• _Task details_: Please copy exactly the lines from the top of the data through the line containing "form from below);", and nothing else.

(Stored records)
import Mathlib
import Summits.NavierStokesRegularity.NavierStokesRegularity.Theorems.EulerZoomLiouvillePowerGaugeEulerLiouvilleDSSNodeSpectralDominated
import HarnessLib.Audit

/-!
# Crux E `PowerGaugeEulerLiouville` (stmt-NavierStokesRegularity-19832): SPECTRAL GROWTH TOOLS FOR THE PERIOD MAP — Bezout projection bounds, the
# «contracting line under an expanding complex pair» splitting, and the growth of `M^k` when the cofactor pair is complex
# (width seat ns-cas-k2 g3, lane «DSS thin vortical nodes», tool E part 1)

Route `EulerZoomLiouville` (NavierStokesRegularity), crux E.  Linear algebra on `ℝ³` complementing `…DSSNodeSpectral{Splitting,Rates,Dominated}` for the
trichotomy «every permanent node is thin or kills»:
* `exists_bezout_decomposition` — under `(M − λ)(M² + βM + γ₀) = 0`, `λ² + βλ + γ₀ ≠ 0`: every `x = x₁ + x₂`, `x₁ ∈ ker(M² + βM + γ₀)`, `x₂ ∈ ker(M − λ)`,
  with `‖x₁‖, ‖x₂‖ ≤ K‖x‖` for one constant `K`;
* `le_norm_pow_of_complexPair` — on `ker(M² + uM + w)` with `u² < 4w`: `‖M^k x‖ ≥ (√w)^k‖x‖/√C₂` (the adapted form from below);
* **`exists_splitting_of_expandingPair`** — `Mv = λv` (`v ≠ 0`, `0 ≤ λ < 1`... precisely `|λ| < 1`), cofactor complex with `√w > |λ|`... : DOMINATED SPLITTING with
  `Es = ker(M − λ)` (contracting line) and `Ec = ker(M² + uM + w)` (the plane of the pair), in the shape consumed by `addHaar_pastHistorySet_eq_zero_of_dominated_pow`;
* **`norm_pow_le_of_complexPair_global`** — if moreover `√w ≤ s` and `|λ| ≤ s`, then `‖M^k x‖ ≤ C·s^k·‖x‖` on ALL of `ℝ³`.

WHAT THIS IS NOT: not NS regularity, not the crux E — finite-dimensional linear algebra for hypothetical DSS blow-up members; 19832 is OPEN. [folklore]
-/

noncomputable section

set_option linter.dupNamespace false

open Set Filter Topology Function
open scoped RealInnerProductSpace

namespace Summit.NavierStokesRegularity.NavierStokesRegularity.Theorems.PowerGaugeEulerLiouville.DSSNodes

/-! ### Bezout decomposition with norm bounds -/

/-- **Bezout decomposition with bounds.**  `(M − λ)∘(M² + βM + γ₀) = 0`, `c = λ² + βλ + γ₀ ≠ 0`: `x = x₁ + x₂` with `x₁ ∈ ker(M² + βM + γ₀)`,
`x₂ = c⁻¹(M²x + βMx + γ₀x) ∈ ker(M − λ)`, and `‖x₁‖, ‖x₂‖ ≤ K‖x‖`. [folklore] -/
theorem exists_bezout_decomposition (M : EuclideanSpace ℝ (Fin 3) →L[ℝ] EuclideanSpace ℝ (Fin 3)) (β γ₀ lam : ℝ)
    (hzero : ∀ x, M (M (M x) + β • M x + γ₀ • x) - lam • (M (M x) + β • M x + γ₀ • x) = 0)
    (hc : lam ^ 2 + β * lam + γ₀ ≠ 0) :
    ∃ K : ℝ, 0 ≤ K ∧ ∀ x : EuclideanSpace ℝ (Fin 3), ∃ x₁ x₂ : EuclideanSpace ℝ (Fin 3), x = x₁ + x₂ ∧
      M (M x₁) + β • M x₁ + γ₀ • x₁ = 0 ∧ M x₂ = lam • x₂ ∧ ‖x₁‖ ≤ K * ‖x‖ ∧ ‖x₂‖ ≤ K * ‖x‖ := by
  set c : ℝ := lam ^ 2 + β * lam + γ₀ with hcdef
  set K₂ : ℝ := |c|⁻¹ * (‖M‖ * ‖M‖ + |β| * ‖M‖ + |γ₀|) with hK₂
  have hK₂0 : 0 ≤ K₂ := by positivity
  refine ⟨1 + K₂, by positivity, fun x => ?_⟩
  set x₂ : EuclideanSpace ℝ (Fin 3) := c⁻¹ • (M (M x) + β • M x + γ₀ • x) with hx₂
  refine ⟨x - x₂, x₂, by abel, ?_, ?_, ?_, ?_⟩
  · -- `x − x₂ ∈ ker G`: `G x − c⁻¹ G(Gx)` and `G(Gx) = c·Gx` since `Gx ∈ ker(M − λ)`
    have hMG : M (M (M x) + β • M x + γ₀ • x) = lam • (M (M x) + β • M x + γ₀ • x) := sub_eq_zero.1 (hzero x)
    set g := M (M x) + β • M x + γ₀ • x with hg
    have hGG : M (M g) + β • M g + γ₀ • g = c • g := by
      rw [hMG, map_smul, hMG, smul_smul, hcdef]; module
    have e : M (M (x - x₂)) + β • M (x - x₂) + γ₀ • (x - x₂) = g - c⁻¹ • (M (M g) + β • M g + γ₀ • g) := by
      simp only [hx₂, map_sub, map_smul, hg]; module
    rw [e, hGG, smul_smul, inv_mul_cancel₀ hc, one_smul, sub_self]
  · rw [hx₂, map_smul, sub_eq_zero.1 (hzero x), smul_comm]
  · have h2 : ‖x₂‖ ≤ K₂ * ‖x‖ := by
      rw [hx₂, norm_smul, Real.norm_eq_abs, abs_inv, hK₂, mul_assoc]
      refine mul_le_mul_of_nonneg_left ?_ (by positivity)
      calc ‖M (M x) + β • M x + γ₀ • x‖ ≤ ‖M (M x)‖ + ‖β • M x‖ + ‖γ₀ • x‖ := norm_add₃_le
        _ ≤ ‖M‖ * (‖M‖ * ‖x‖) + |β| * (‖M‖ * ‖x‖) + |γ₀| * ‖x‖ := by
            rw [norm_smul, norm_smul, Real.norm_eq_abs, Real.norm_eq_abs]
            exact add_le_add (add_le_add ((M.le_opNorm _).trans (mul_le_mul_of_nonneg_left (M.le_opNorm x) (norm_nonneg _)))
              (mul_le_mul_of_nonneg_left (M.le_opNorm x) (abs_nonneg _))) le_rfl
        _ = (‖M‖ * ‖M‖ + |β| * ‖M‖ + |γ₀|) * ‖x‖ := by ring
    calc ‖x - x₂‖ ≤ ‖x‖ + ‖x₂‖ := norm_sub_le _ _
      _ ≤ ‖x‖ + K₂ * ‖x‖ := by linarith
      _ = (1 + K₂) * ‖x‖ := by ring
  · rw [hx₂, norm_smul, Real.norm_eq_abs, abs_inv]
    calc |c|⁻¹ * ‖M (M x) + β • M x + γ₀ • x‖ ≤ |c|⁻¹ * ((‖M‖ * ‖M‖ + |β| * ‖M‖ + |γ₀|) * ‖x‖) := by
          refine mul_le_mul_of_nonneg_left ?_ (by positivity)
          calc ‖M (M x) + β • M x + γ₀ • x‖ ≤ ‖M (M x)‖ + ‖β • M x‖ + ‖γ₀ • x‖ := norm_add₃_le
            _ ≤ ‖M‖ * (‖M‖ * ‖x‖) + |β| * (‖M‖ * ‖x‖) + |γ₀| * ‖x‖ := by
                rw [norm_smul, norm_smul, Real.norm_eq_abs, Real.norm_eq_abs]
                exact add_le_add (add_le_add ((M.le_opNorm _).trans (mul_le_mul_of_nonneg_left (M.le_opNorm x) (norm_nonneg _)))
                  (mul_le_mul_of_nonneg_left (M.le_opNorm x) (abs_nonneg _))) le_rfl
            _ = (‖M‖ * ‖M‖ + |β| * ‖M‖ + |γ₀|) * ‖x‖ := by ring
      _ = K₂ * ‖x‖ := by rw [hK₂]; ring
      _ ≤ (1 + K₂) * ‖x‖ := by nlinarith [norm_nonneg x]

/-! ### Complex pair: the adapted form from below -/

/-- **COMPLEX PAIR, LOWER RATE.**  `u² < 4w`, `x ∈ ker(M² + uM + w)` ⇒ `(√w)^k‖x‖ ≤ √(1 + (‖M‖ + |u|/2)²/(w − u²/4)) · ‖M^k x‖`. [folklore] -/
theorem le_norm_pow_of_complexPair (M : EuclideanSpace ℝ (Fin 3) →L[ℝ] EuclideanSpace ℝ (Fin 3)) {u w : ℝ} (hΔ : u ^ 2 < 4 * w)
    {x : EuclideanSpace ℝ (Fin 3)} (hx : M (M x) + u • M x + w • x = 0) (k : ℕ) :
    Real.sqrt w ^ k * ‖x‖ ≤ Real.sqrt (1 + (‖M‖ + |u| / 2) ^ 2 / (w - u ^ 2 / 4)) * ‖(M ^ k) x‖ := by
  have hδ : 0 < w - u ^ 2 / 4 := by linarith
  have hw0 : 0 < w := by nlinarith [sq_nonneg u]
  -- the form along the orbit: `N(M^k x) = w^k N(x)`
  have hstep : ∀ j : ℕ, M (M ((M ^ j) x)) + u • M ((M ^ j) x) + w • (M ^ j) x = 0 ∧
      ‖(M ^ j) x‖ ^ 2 + (w - u ^ 2 / 4)⁻¹ * ‖M ((M ^ j) x) + (u / 2) • (M ^ j) x‖ ^ 2 =
        w ^ j * (‖x‖ ^ 2 + (w - u ^ 2 / 4)⁻¹ * ‖M x + (u / 2) • x‖ ^ 2) := by
    intro j
    induction j with
    | zero => exact ⟨by simpa using hx, by simp⟩
    | succ j ih =>
        obtain ⟨hker, hN⟩ := ih
        refine ⟨?_, ?_⟩
        · rw [pow_succ_apply']
          have h := congrArg M hker
          rw [map_zero] at h
          rw [← h]
          simp only [map_add, map_smul]
        · rw [pow_succ_apply', adaptedForm_step M hΔ hker, hN, pow_succ]
          ring
  obtain ⟨_, hN⟩ := hstep k
  set C2 : ℝ := 1 + (‖M‖ + |u| / 2) ^ 2 / (w - u ^ 2 / 4) with hC2
  set y := (M ^ k) x with hy
  -- `N(y) ≤ C2 ‖y‖²`
  have hJ : ‖M y + (u / 2) • y‖ ≤ (‖M‖ + |u| / 2) * ‖y‖ := by
    calc ‖M y + (u / 2) • y‖ ≤ ‖M y‖ + ‖(u / 2) • y‖ := norm_add_le _ _
      _ ≤ ‖M‖ * ‖y‖ + |u| / 2 * ‖y‖ := by
          rw [norm_smul, Real.norm_eq_abs, abs_div, abs_two]
          exact add_le_add (M.le_opNorm y) le_rfl
      _ = (‖M‖ + |u| / 2) * ‖y‖ := by ring
  have hNy : ‖y‖ ^ 2 + (w - u ^ 2 / 4)⁻¹ * ‖M y + (u / 2) • y‖ ^ 2 ≤ C2 * ‖y‖ ^ 2 := by
    have h1 : ‖M y + (u / 2) • y‖ ^ 2 ≤ ((‖M‖ + |u| / 2) * ‖y‖) ^ 2 := pow_le_pow_left₀ (norm_nonneg _) hJ 2
    have h2 : (w - u ^ 2 / 4)⁻¹ * ‖M y + (u / 2) • y‖ ^ 2 ≤ (w - u ^ 2 / 4)⁻¹ * ((‖M‖ + |u| / 2) * ‖y‖) ^ 2 :=
      mul_le_mul_of_nonneg_left h1 (inv_nonneg.2 hδ.le)
    rw [hC2]
    have e : (1 + (‖M‖ + |u| / 2) ^ 2 / (w - u ^ 2 / 4)) * ‖y‖ ^ 2 =
        ‖y‖ ^ 2 + (w - u ^ 2 / 4)⁻¹ * ((‖M‖ + |u| / 2) * ‖y‖) ^ 2 := by
      field_simp
    rw [e]
    linarith
  -- `w^k ‖x‖² ≤ N(y)`
  have hlow : w ^ k * ‖x‖ ^ 2 ≤ ‖y‖ ^ 2 + (w - u ^ 2 / 4)⁻¹ * ‖M y + (u / 2) • y‖ ^ 2 := by
    rw [hy, hN]
    have h3 : 0 ≤ (w - u ^ 2 / 4)⁻¹ * ‖M x + (u / 2) • x‖ ^ 2 := by positivity
    nlinarith [pow_nonneg hw0.le k]
  have hsq : (Real.sqrt w ^ k * ‖x‖) ^ 2 ≤ (Real.sqrt C2 * ‖y‖) ^ 2 := by
    have hC20 : 0 ≤ C2 := by rw [hC2]; positivity
    rw [mul_pow, mul_pow, Real.sq_sqrt hC20, ← pow_mul, mul_comm k 2, pow_mul, Real.sq_sqrt hw0.le]
    linarith
  have hnn : 0 ≤ Real.sqrt C2 * ‖y‖ := by positivity
  exact (pow_le_pow_iff_left₀ (by positivity) hnn two_ne_zero).1 hsq

/-! ### A contracting eigenline under an expanding complex pair -/

/-- **SPLITTING: CONTRACTING LINE, EXPANDING COMPLEX PAIR.**  `Mv = λv` (`v ≠ 0`, `|λ| < 1`), the cofactor `X² + uX + w` of `λ` is complex (`u² < 4w`) with
`(M − λ)(M² + uM + w) = 0` and `√w > |λ|`... and `1 ≤ w` (so the pair does not contract): then `Es = ker(M − λ)`, `Ec = ker(M² + uM + w)` is a dominated
splitting of a power in the shape of `addHaar_pastHistorySet_eq_zero_of_dominated_pow`. [folklore] -/
theorem exists_splitting_of_expandingPair (M : EuclideanSpace ℝ (Fin 3) →L[ℝ] EuclideanSpace ℝ (Fin 3)) {lam u w : ℝ}
    {v : EuclideanSpace ℝ (Fin 3)} (hv : v ≠ 0) (hMv : M v = lam • v) (hlam : |lam| < 1) (hC : u ^ 2 < 4 * w) (hw1 : 1 ≤ w)
    (hzero : ∀ x, M (M (M x) + u • M x + w • x) - lam • (M (M x) + u • M x + w • x) = 0) :
    ∃ (Es Ec : Submodule ℝ (EuclideanSpace ℝ (Fin 3))) (k : ℕ) (a b : ℝ), IsCompl Es Ec ∧ (∀ x ∈ Es, M x ∈ Es) ∧
      (∀ x ∈ Ec, M x ∈ Ec) ∧ Ec ≠ ⊤ ∧ 0 < k ∧ a < 1 ∧ a < b ∧ (∀ x ∈ Es, ‖(M ^ k) x‖ ≤ a * ‖x‖) ∧
      (∀ x ∈ Ec, b * ‖x‖ ≤ ‖(M ^ k) x‖) := by
  have hw0 : 0 < w := by linarith
  have hc : lam ^ 2 + u * lam + w ≠ 0 := by nlinarith [sq_nonneg (lam + u / 2)]
  have hcompl := (isCompl_ker_quadratic_ker_linear M u w lam hzero hc).symm
  set Es := LinearMap.ker ((M - lam • ContinuousLinearMap.id ℝ (EuclideanSpace ℝ (Fin 3)) :
        EuclideanSpace ℝ (Fin 3) →L[ℝ] EuclideanSpace ℝ (Fin 3)) : EuclideanSpace ℝ (Fin 3) →ₗ[ℝ] EuclideanSpace ℝ (Fin 3))
    with hEs
  set Ec := LinearMap.ker ((M.comp M + u • M + w • ContinuousLinearMap.id ℝ (EuclideanSpace ℝ (Fin 3)) :
        EuclideanSpace ℝ (Fin 3) →L[ℝ] EuclideanSpace ℝ (Fin 3)) : EuclideanSpace ℝ (Fin 3) →ₗ[ℝ] EuclideanSpace ℝ (Fin 3))
    with hEc
  have hEsne : Es ≠ ⊥ := by
    rw [Submodule.ne_bot_iff]
    exact ⟨v, (mem_ker_linear_iff M lam v).2 hMv, hv⟩
  -- rates: `a = |λ|^k`, `b = (√w)^k / √C₂`
  set C₂ : ℝ := Real.sqrt (1 + (‖M‖ + |u| / 2) ^ 2 / (w - u ^ 2 / 4)) with hC₂
  have hδ : 0 < w - u ^ 2 / 4 := by linarith
  have hC₂1 : 1 ≤ C₂ := by
    rw [hC₂]
    calc (1 : ℝ) = Real.sqrt 1 := Real.sqrt_one.symm
      _ ≤ Real.sqrt (1 + (‖M‖ + |u| / 2) ^ 2 / (w - u ^ 2 / 4)) := Real.sqrt_le_sqrt (by
          have : 0 ≤ (‖M‖ + |u| / 2) ^ 2 / (w - u ^ 2 / 4) := by positivity
          linarith)
  have hC₂0 : 0 < C₂ := by linarith
  have hsw1 : 1 ≤ Real.sqrt w := by rw [← Real.sqrt_one]; exact Real.sqrt_le_sqrt hw1
  -- `θ = |λ|`, `(|λ|)^k · C₂ < (√w)^k` eventually since `|λ| < 1 ≤ √w`
  have hlim : Tendsto (fun k : ℕ => C₂ * |lam| ^ k) atTop (𝓝 0) := by
    simpa using (tendsto_pow_atTop_nhds_zero_of_lt_one (abs_nonneg lam) hlam).const_mul C₂
  obtain ⟨k, hk1, hk⟩ := exists_ge_one_lt_one_of_tendsto hlim
  have hswk : 1 ≤ Real.sqrt w ^ k := one_le_pow₀ hsw1
  refine ⟨Es, Ec, k, |lam| ^ k, Real.sqrt w ^ k / C₂, hcompl, fun x hx => mem_ker_linear_of_mem M lam hx,
    fun x hx => mem_ker_quadratic_of_mem M u w hx, ne_top_of_isCompl_of_ne_bot hcompl hEsne, hk1,
    pow_lt_one₀ (abs_nonneg _) hlam (by omega), ?_, fun x hx => ?_, fun x hx => ?_⟩
  · -- `|λ|^k < (√w)^k / C₂` from `C₂ |λ|^k < 1 ≤ (√w)^k`
    rw [lt_div_iff₀ hC₂0]
    nlinarith
  · exact (norm_pow_of_mem_ker_linear M hx k).le
  · rw [div_mul_eq_mul_div, div_le_iff₀ hC₂0]
    have h := le_norm_pow_of_complexPair M hC ((mem_ker_quadratic_iff M u w x).1 hx) k
    rw [← hC₂] at h
    linarith

/-! ### Growth of `M^k` when the cofactor pair is complex -/

/-- **GROWTH, COMPLEX PAIR.**  `(M − λ)(M² + uM + w) = 0`, `u² < 4w`, `√w ≤ s`, `|λ| ≤ s`: then `‖M^k x‖ ≤ C·s^k·‖x‖` for all `x ∈ ℝ³`, `k`. [folklore] -/
theorem norm_pow_le_of_complexPair_global (M : EuclideanSpace ℝ (Fin 3) →L[ℝ] EuclideanSpace ℝ (Fin 3)) {lam u w s : ℝ}
    (hC : u ^ 2 < 4 * w) (hws : Real.sqrt w ≤ s) (hls : |lam| ≤ s)
    (hzero : ∀ x, M (M (M x) + u • M x + w • x) - lam • (M (M x) + u • M x + w • x) = 0) :
    ∃ C : ℝ, 0 ≤ C ∧ ∀ (k : ℕ) (x : EuclideanSpace ℝ (Fin 3)), ‖(M ^ k) x‖ ≤ C * s ^ k * ‖x‖ := by
  have hw0 : 0 < w := by nlinarith [sq_nonneg u]
  have hs0 : 0 ≤ s := (abs_nonneg lam).trans hls
  have hc : lam ^ 2 + u * lam + w ≠ 0 := by nlinarith [sq_nonneg (lam + u / 2)]
  obtain ⟨K, hK0, hdec⟩ := exists_bezout_decomposition M u w lam hzero hc
  set C₁ : ℝ := Real.sqrt (1 + (‖M‖ + |u| / 2) ^ 2 / (w - u ^ 2 / 4)) with hC₁
  have hC₁0 : 0 ≤ C₁ := Real.sqrt_nonneg _
  refine ⟨(C₁ + 1) * K, by positivity, fun k x => ?_⟩
  obtain ⟨x₁, x₂, hx, hx₁, hx₂, hn₁, hn₂⟩ := hdec x
  have h1 : ‖(M ^ k) x₁‖ ≤ C₁ * Real.sqrt w ^ k * ‖x₁‖ := norm_pow_le_of_complexPair M hC hx₁ k
  have h2 : ‖(M ^ k) x₂‖ = |lam| ^ k * ‖x₂‖ := by
    rw [pow_apply_of_eigen M hx₂ k, norm_smul, Real.norm_eq_abs, abs_pow]
  have hwk : Real.sqrt w ^ k ≤ s ^ k := pow_le_pow_left₀ (Real.sqrt_nonneg _) hws k
  have hlk : |lam| ^ k ≤ s ^ k := pow_le_pow_left₀ (abs_nonneg _) hls k
  calc ‖(M ^ k) x‖ = ‖(M ^ k) x₁ + (M ^ k) x₂‖ := by rw [hx, map_add]
    _ ≤ ‖(M ^ k) x₁‖ + ‖(M ^ k) x₂‖ := norm_add_le _ _
    _ ≤ C₁ * Real.sqrt w ^ k * ‖x₁‖ + |lam| ^ k * ‖x₂‖ := by rw [h2]; linarith
    _ ≤ C₁ * s ^ k * (K * ‖x‖) + s ^ k * (K * ‖x‖) := by
        have a1 : C₁ * Real.sqrt w ^ k * ‖x₁‖ ≤ C₁ * s ^ k * (K * ‖x‖) :=
          mul_le_mul (mul_le_mul_of_nonneg_left hwk hC₁0) hn₁ (norm_nonneg _) (by positivity)
        have a2 : |lam| ^ k * ‖x₂‖ ≤ s ^ k * (K * ‖x‖) := mul_le_mul hlk hn₂ (norm_nonneg _) (by positivity)
        linarith
    _ = (C₁ + 1) * K * s ^ k * ‖x‖ := by ring

end Summit.NavierStokesRegularity.NavierStokesRegularity.Theorems.PowerGaugeEulerLiouville.DSSNodes

end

• _Finished exercise_:
import Mathlib
import Summits.NavierStokesRegularity.NavierStokesRegularity.Theorems.EulerZoomLiouvillePowerGaugeEulerLiouvilleDSSNodeSpectralDominated
import HarnessLib.Audit

/-!
# Crux E `PowerGaugeEulerLiouville` (stmt-NavierStokesRegularity-19832): SPECTRAL GROWTH TOOLS FOR THE PERIOD MAP — Bezout projection bounds, the
# «contracting line under an expanding complex pair» splitting, and the growth of `M^k` when the cofactor pair is complex
# (width seat ns-cas-k2 g3, lane «DSS thin vortical nodes», tool E part 1)

Route `EulerZoomLiouville` (NavierStokesRegularity), crux E.  Linear algebra on `ℝ³` complementing `…DSSNodeSpectral{Splitting,Rates,Dominated}` for the
trichotomy «every permanent node is thin or kills»:
* `exists_bezout_decomposition` — under `(M − λ)(M² + βM + γ₀) = 0`, `λ² + βλ + γ₀ ≠ 0`: every `x = x₁ + x₂`, `x₁ ∈ ker(M² + βM + γ₀)`, `x₂ ∈ ker(M − λ)`,
  with `‖x₁‖, ‖x₂‖ ≤ K‖x‖` for one constant `K`;
* `le_norm_pow_of_complexPair` — on `ker(M² + uM + w)` with `u² < 4w`: `‖M^k x‖ ≥ (√w)^k‖x‖/√C₂` (the adapted form from below);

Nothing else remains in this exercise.